Le PMU sono una serie di gruppi armati a grande i più sciita, sostenuti dall’Iran e inquadrati all’interno delle Forze armate irachene, perlopiù come reparti d’elitè, protagonisti assieme ai peshmerga curdi delle battaglie che portarono alla cacciata dell’Isis da gran parte del Paese durante lo scorso decennio.
IRAN – Il loro coinvolgimento nel rinnovato conflitto siriano sembra imminente e ciò sembra poter essere un altro test per l’Iran e la sua profondità strategica. Teheran è il principale alleato del regime di Damasco, nonché il soggetto che ha forse più da perdere da una caduta di Assad. Il regime gli garantisce un collegamento con in Libano ed Hezbollah, soprattutto attraverso il controllo della costa siriana e della direttrice Beirut-Damasco.

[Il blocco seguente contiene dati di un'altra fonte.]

/-- ★ THE ABSTRACT MAGIC SQUARE.  Nine inputs `x i j` with kernel vectors `v i j` and signs `sg i j` obeying the column / row / sign
laws and the on-`S` / off-`S` agreement defeat every `S`-bipartite-local strategy map. -/
theorem magic_of_square {S : Finset (Fin n)} {z : (Fin n → Bool) → Fin n → Bool} (hz : BiLocal S z)
    (x v : ℕ → ℕ → Fin n → Bool) (sg : ℕ → ℕ → ZMod 2)
    (hk : ∀ i j, i < 3 → j < 3 → InKernel (x i j) (v i j))
    (hsg : ∀ i j, i < 3 → j < 3 → ((edgesIn (v i j) + wtAnd (x i j) (v i j) / 2 : ℕ) : ZMod 2) = sg i j)
    (hsum : (∑ i : Fin 3, ∑ j : Fin 3, sg i j) = 1)
    (hcol : ∀ j, j < 3 → ∀ b ∈ S, (xor (xor (v 0 j b) (v 1 j b)) (v 2 j b)) = false)
    (hrow : ∀ i, i < 3 → ∀ b, b ∉ S → (xor (xor (v i 0 b) (v i 1 b)) (v i 2 b)) = false)
    (hon : ∀ i j, ∀ b ∈ S, x i j b = x 0 j b)
    (hoff : ∀ i j, ∀ b, b ∉ S → x i j b = x i 0 b) :
    ∃ i j : ℕ, i < 3 ∧ j < 3 ∧ ¬ Rel (x i j) (z (x i j)) := by
  by_contra hall
  simp only [not_exists, not_and, not_not] at hall
  have hwin : ∀ i j : Fin 3, dz (v i j) (z (x i j)) = sg i j := fun i j => by
    rw [dz_eq_of_rel (hk i j i.isLt j.isLt) (hall i j i.isLt j.isLt)]; exact hsg i j i.isLt j.isLt
  -- the sum of the nine left-hand sides vanishes, position by position
  have hL : (∑ i : Fin 3, ∑ j : Fin 3, dz (v i j) (z (x i j))) = 0 := by
    calc (∑ i : Fin 3, ∑ j : Fin 3, dz (v i j) (z (x i j)))
        = ∑ i : Fin 3, ∑ b : Fin n, ∑ j : Fin 3, (if v i j b = true ∧ z (x i j) b = true then (1 : ZMod 2) else 0) := by
          unfold dz; exact Finset.sum_congr rfl fun i _ => Finset.sum_comm
      _ = ∑ b : Fin n, ∑ i : Fin 3, ∑ j : Fin 3, (if v i j b = true ∧ z (x i j) b = true then (1 : ZMod 2) else 0) :=
          Finset.sum_comm
      _ = 0 := by
          refine Finset.sum_eq_zero fun b _ => ?_
          by_cases hb : b ∈ S
          · -- on `S` the answer bit depends on the column `j` only: factor it out of each column sum
            have hzj : ∀ i j : Fin 3, z (x i j) b = z (x 0 j) b := fun i j =>
              hz.1 _ _ (fun b' hb' => hon i j b' hb') b hb
            rw [Finset.sum_comm]
            refine Finset.sum_eq_zero fun j _ => ?_
            by_cases hzb : z (x 0 j) b = true
            · simp only [hzj, hzb, and_true, Fin.sum_univ_three, Fin.val_zero, Fin.val_one, Fin.val_two]
              exact boolsum3 _ _ _ (hcol j j.isLt b hb)
            · simp only [hzj, hzb, Bool.false_eq_true, and_false, ↓reduceIte, Finset.sum_const_zero]
          · -- off `S` the answer bit depends on the row `i` only
            have hzi : ∀ i j : Fin 3, z (x i j) b = z (x i 0) b := fun i j =>
              hz.2 _ _ (fun b' hb' => hoff i j b' hb') b hb
            refine Finset.sum_eq_zero fun i _ => ?_
            by_cases hzb : z (x i 0) b = true
            · simp only [hzi, hzb, and_true, Fin.sum_univ_three, Fin.val_zero, Fin.val_one, Fin.val_two]
              exact boolsum3 _ _ _ (hrow i i.isLt b hb)
            · simp only [hzi, hzb, Bool.false_eq_true, and_false, ↓reduceIte, Finset.sum_const_zero]
  have hS' : (∑ i : Fin 3, ∑ j : Fin 3, sg i j) = 0 :=
    (Finset.sum_congr rfl fun i _ => Finset.sum_congr rfl fun j _ => hwin i j).symm.trans hL
  rw [hsum] at hS'
  exact one_ne_zero hS'

/-! ## The odd-`n` magic square: inputs, kernel vectors, laws -/

/-- certificate input `(i, j)` for odd `n`: domino `i` on `{0,1,2}` (`i = 1 ↦ {1,2}`, `i = 2 ↦ {0,1}`), domino `j` on
`{3,4,5}` (`j = 1 ↦ {4,5}`, `j = 2 ↦ {3,4}`), zero elsewhere (an even number of ones). -/
def xO (n i j : ℕ) : Fin n → Bool := fun b =>
  decide ((i = 1 ∧ (b.val = 1 ∨ b.val = 2)) ∨ (i = 2 ∧ (b.val = 0 ∨ b.val = 1)) ∨
    (j = 1 ∧ (b.val = 4 ∨ b.val = 5)) ∨ (j = 2 ∧ (b.val = 3 ∨ b.val = 4)))

/-- the explicit kernel vector of `xO n i j` (odd `n`): a window table on `{0,…,5}` and, from position `6` on, an
alternating or full pattern (phase `(i + j) mod 3`). -/
def vO (n i j : ℕ) : Fin n → Bool := fun b =>
  decide (i = 0 ∧ j = 0) ||
    decide (i = 0 ∧ j = 1 ∧ (b.val = 0 ∨ b.val = 2 ∨ b.val = 4 ∨ b.val = 5 ∨ (6 ≤ b.val ∧ b.val % 2 = 1))) ||
    decide (i = 0 ∧ j = 2 ∧ (b.val = 1 ∨ b.val = 3 ∨ b.val = 4 ∨ (6 ≤ b.val ∧ b.val % 2 = 0))) ||
    decide (i = 1 ∧ j = 0 ∧ (b.val = 1 ∨ b.val = 2 ∨ b.val = 4 ∨ (6 ≤ b.val ∧ b.val % 2 = 0))) ||
    decide (i = 1 ∧ j = 1 ∧ (b.val = 0 ∨ b.val = 1 ∨ b.val = 3 ∨ b.val = 5 ∨ 6 ≤ b.val)) ||
    decide (i = 1 ∧ j = 2 ∧ (b.val = 0 ∨ b.val = 2 ∨ b.val = 3 ∨ b.val = 5 ∨ (6 ≤ b.val ∧ b.val % 2 = 1))) ||
    decide (i = 2 ∧ j = 0 ∧ (b.val = 0 ∨ b.val = 1 ∨ b.val = 3 ∨ b.val = 5 ∨ (6 ≤ b.val ∧ b.val % 2 = 1))) ||
    decide (i = 2 ∧ j = 1 ∧ (b.val = 1 ∨ b.val = 2 ∨ b.val = 3 ∨ b.val = 4 ∨ (6 ≤ b.val ∧ b.val % 2 = 0))) ||
    decide (i = 2 ∧ j = 2 ∧ (b.val = 0 ∨ b.val = 2 ∨ b.val = 4 ∨ b.val = 5 ∨ 6 ≤ b.val))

Dei numeri affidabili sulle perdite iraniane in Siria durante lo scorso decennio non esistono: si parla di 2mila uomini ma molti analisti ritengono si tratti di miliziani afghani inquadrati nelle milizie Fatemyioun, dislocate in Siria dalle Irgc. Rimane certo un dato: l’Iran ha investito diversi miliardi di dollari in Siria ed è verosimile che si adopererà per eludere la caduta di Assad. Ciò, ovviamente, si tradurrebbe in una presa ancora maggiore sul presidente siriano che secondo diverse fonti in questi mesi è stato più volte incalzato – per esempio dagli Stati Uniti e dagli Emirati Arabi Uniti – sull’opzione di tagliare i rapporti con l’Iran.

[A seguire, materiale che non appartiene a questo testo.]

import Literature.AlgebraicGeometry.HodgeTheory.HodgeConjecture
import HarnessLib

/-!
# Reduction of the Hodge conjecture to middle-dimensional classes on even-dimensional varieties

A named fact (D-0014: `def … : Prop`, users take `(h : middleDimensionReduction)`) recording the
standard reduction, as printed in

* P. Brosnan, H. Fang, Z. Nie, G. Pearlstein, *Singularities of admissible normal functions*,
  Invent. Math. 177 (2009), §6, **Lemma 48** (arXiv:0711.0964, p. 13): "The following two statements
  are equivalent: • The Hodge conjecture holds for all smooth projective complex varieties `Y`.
  • For every smooth projective complex variety `X` of dimension `2n` with `n ∈ ℤ`, `(Alg^n X)^⊥ = 0`."
  together with the sentence preceding it (p. 13): "By Poincaré duality and the Hodge–Riemann
  bilinear relations, the cup product … restricts to give a perfect pairing
  `Hdg^k Y ⊗ Hdg^{dim Y − k} Y → ℚ`. Therefore, the Hodge conjecture for `Y` is equivalent to the
  assertion that the perpendicular subspace `(Alg^k Y)^⊥ ⊂ Hdg^{dim Y − k} Y` is zero" — so that the
  second bullet is literally "every rational middle-degree Hodge class on every even-dimensional
  smooth projective `X` is algebraic". Proof in print (p. 13): for `dim Y < 2k` pass to
  `X = Y × ℙ^{2k − dim Y}` (`pr₁^*` injective, projection formula); for `dim Y > 2k` cut `Y` by
  `dim Y − 2k` general hyperplanes (Bertini) to a smooth `X^{2k}` (weak Lefschetz: `i^*` injective on
  `H^{2k}`, projection formula).
* R. Thomas, *Nodes and the Hodge conjecture*, J. Algebraic Geom. 14 (2005), **Proposition 2**
  (arXiv:math/0212216, p. 4): the same reduction in its effective form ("there exist integers
  `N₁ ≠ 0, N₂` and an effective algebraic cycle `Z ⊂ X` whose fundamental class equals
  `N₁ A + N₂ ωⁿ`"), proved by hard Lefschetz for `k > d/2` and by a pencil / countability induction on
  `d` for `k < d/2`; Remark 1 there (Totaro) for the weight argument on resolutions.

Only the non-trivial direction (middle degree on even-dimensional varieties ⇒ all degrees on all
varieties) is recorded; the converse is a specialisation. The statement is about the CYCLE part of
`HodgeConjectureFor` (membership of rational `(p,p)`-classes in `algebraicClasses X p =
Nᵖ H²ᵖ(X(ℂ); ℂ)`); the conjunct `Nonempty (HodgeModel n X)` of `HodgeConjectureFor` is the separate
fact `nonempty_hodgeModel` (file `HodgeModelExistence`). Vocabulary: the tree's
`Motives.IsSmoothProjective`, `complexBetti`, `IsRationalClass`, `IsOfHodgeType`, `algebraicClasses`
(files `AlgebraicClasses`, `RationalHodgeClasses`, `HodgeConjecture`); nothing is redefined.

Grounds the assembly `Summit.HodgeConjecture.HodgeConjecture.Theses.HeightMassDefect.Assembly`
(`SectionRestriction → HodgeConjecture`: Kerr–Pearlstein 2011 Thm 42 / BFNP Thm 52 prove
"restriction ⇒ middle-degree classes algebraic" by induction on the even dimension, and conclude by
this reduction) and the support `….HeightMassDefect.FourfoldCriterion` (where it is NOT needed:
dimension `4` is handled degree by degree).

Mathlib / tree search (2026-08-15): `lean search 'Lemma 48|Thomas2005|middleDimension|BFNP'` — no
prior statement; the Hodge vocabulary is the tree's (`HodgeConjecture.lean`).
-/

noncomputable section

namespace Literature.AlgebraicGeometry.HodgeTheory

/-- **Reduction to the middle dimension** (Brosnan–Fang–Nie–Pearlstein 2009, Lemma 48, read through
the perfect pairing `Hdg^k ⊗ Hdg^{dim−k} → ℚ` stated just before it; Thomas 2005, Prop. 2 for the
effective variant): if for every smooth projective complex variety `X` of even dimension `2m` every
rational Hodge class of type `(m,m)` in `H^{2m}(X(ℂ); ℂ)` is algebraic (a `ℂ`-linear — equivalently
`ℚ`-linear — combination of classes of codimension-`m` algebraic cycles, i.e. lies in
`algebraicClasses X m`), then for every smooth projective complex variety `X` of any dimension `n`
and every `p`, every rational `(p,p)`-class in `H^{2p}(X(ℂ); ℂ)` lies in `algebraicClasses X p`.
(Printed proof: products with projective spaces when `n < 2p`; smooth complete intersections of
`n − 2p` general hyperplanes, weak Lefschetz and the projection formula when `n > 2p`.)
[cite: BrosnanFangNiePearlstein2009, Lemma 48] -/
def middleDimensionReduction : Prop :=
  (∀ ⦃m : ℕ⦄ ⦃X : Motives.SchemeOver ℂ⦄, Motives.IsSmoothProjective (2 * m) X →
      ∀ c : complexBetti X (2 * m), IsRationalClass c → IsOfHodgeType (2 * m) X (2 * m) m m c →
        c ∈ algebraicClasses X m) →
    ∀ ⦃n : ℕ⦄ ⦃X : Motives.SchemeOver ℂ⦄, Motives.IsSmoothProjective n X →
      ∀ (p : ℕ) (c : complexBetti X (2 * p)), IsRationalClass c → IsOfHodgeType n X (2 * p) p p c →
        c ∈ algebraicClasses X p

/-- With the reduction and the existence of Hodge models, the middle-dimensional statement gives the
full `HodgeConjectureFor n X` for every smooth projective `X` (sanity: the fact plugs into the tree's
statement). [cite: BrosnanFangNiePearlstein2009, Lemma 48] -/
theorem hodgeConjectureFor_of_middleDimension (h : middleDimensionReduction)
    (hmodel : ∀ ⦃n : ℕ⦄ ⦃X : Motives.SchemeOver ℂ⦄, Motives.IsSmoothProjective n X → Nonempty (HodgeModel n X))
    (hmid : ∀ ⦃m : ℕ⦄ ⦃X : Motives.SchemeOver ℂ⦄, Motives.IsSmoothProjective (2 * m) X →
      ∀ c : complexBetti X (2 * m), IsRationalClass c → IsOfHodgeType (2 * m) X (2 * m) m m c →
        c ∈ algebraicClasses X m)
    {n : ℕ} {X : Motives.SchemeOver ℂ} (hX : Motives.IsSmoothProjective n X) :
    HodgeConjectureFor n X :=
  ⟨hmodel hX, fun p c hc hpp => h hmid hX p c hc hpp⟩

end Literature.AlgebraicGeometry.HodgeTheory

end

Da quando HTS si è separata da al-Qaeda ha modificato gradualmente la sua retorica che, pur rimanendo ancorata al salafismo, ha acquisito tinte nazionaliste e non più funzionali alla ricostituzione di un Califfato. Questa postura nazionalista sembra coerente con le parole che al-Julani ha rivolto all’Iraq ieri. In Iran e Iraq, tuttavia, viste le esperienze del recente passato, non sembrano disposti a credervi. Nel annotare la notizia dell’avvicinamento a Homs dei ribelli, un ufficiale iraniano ha riferito alla Reuters che Teheran invierà altri “consiglieri militari, missili e droni in Siria”.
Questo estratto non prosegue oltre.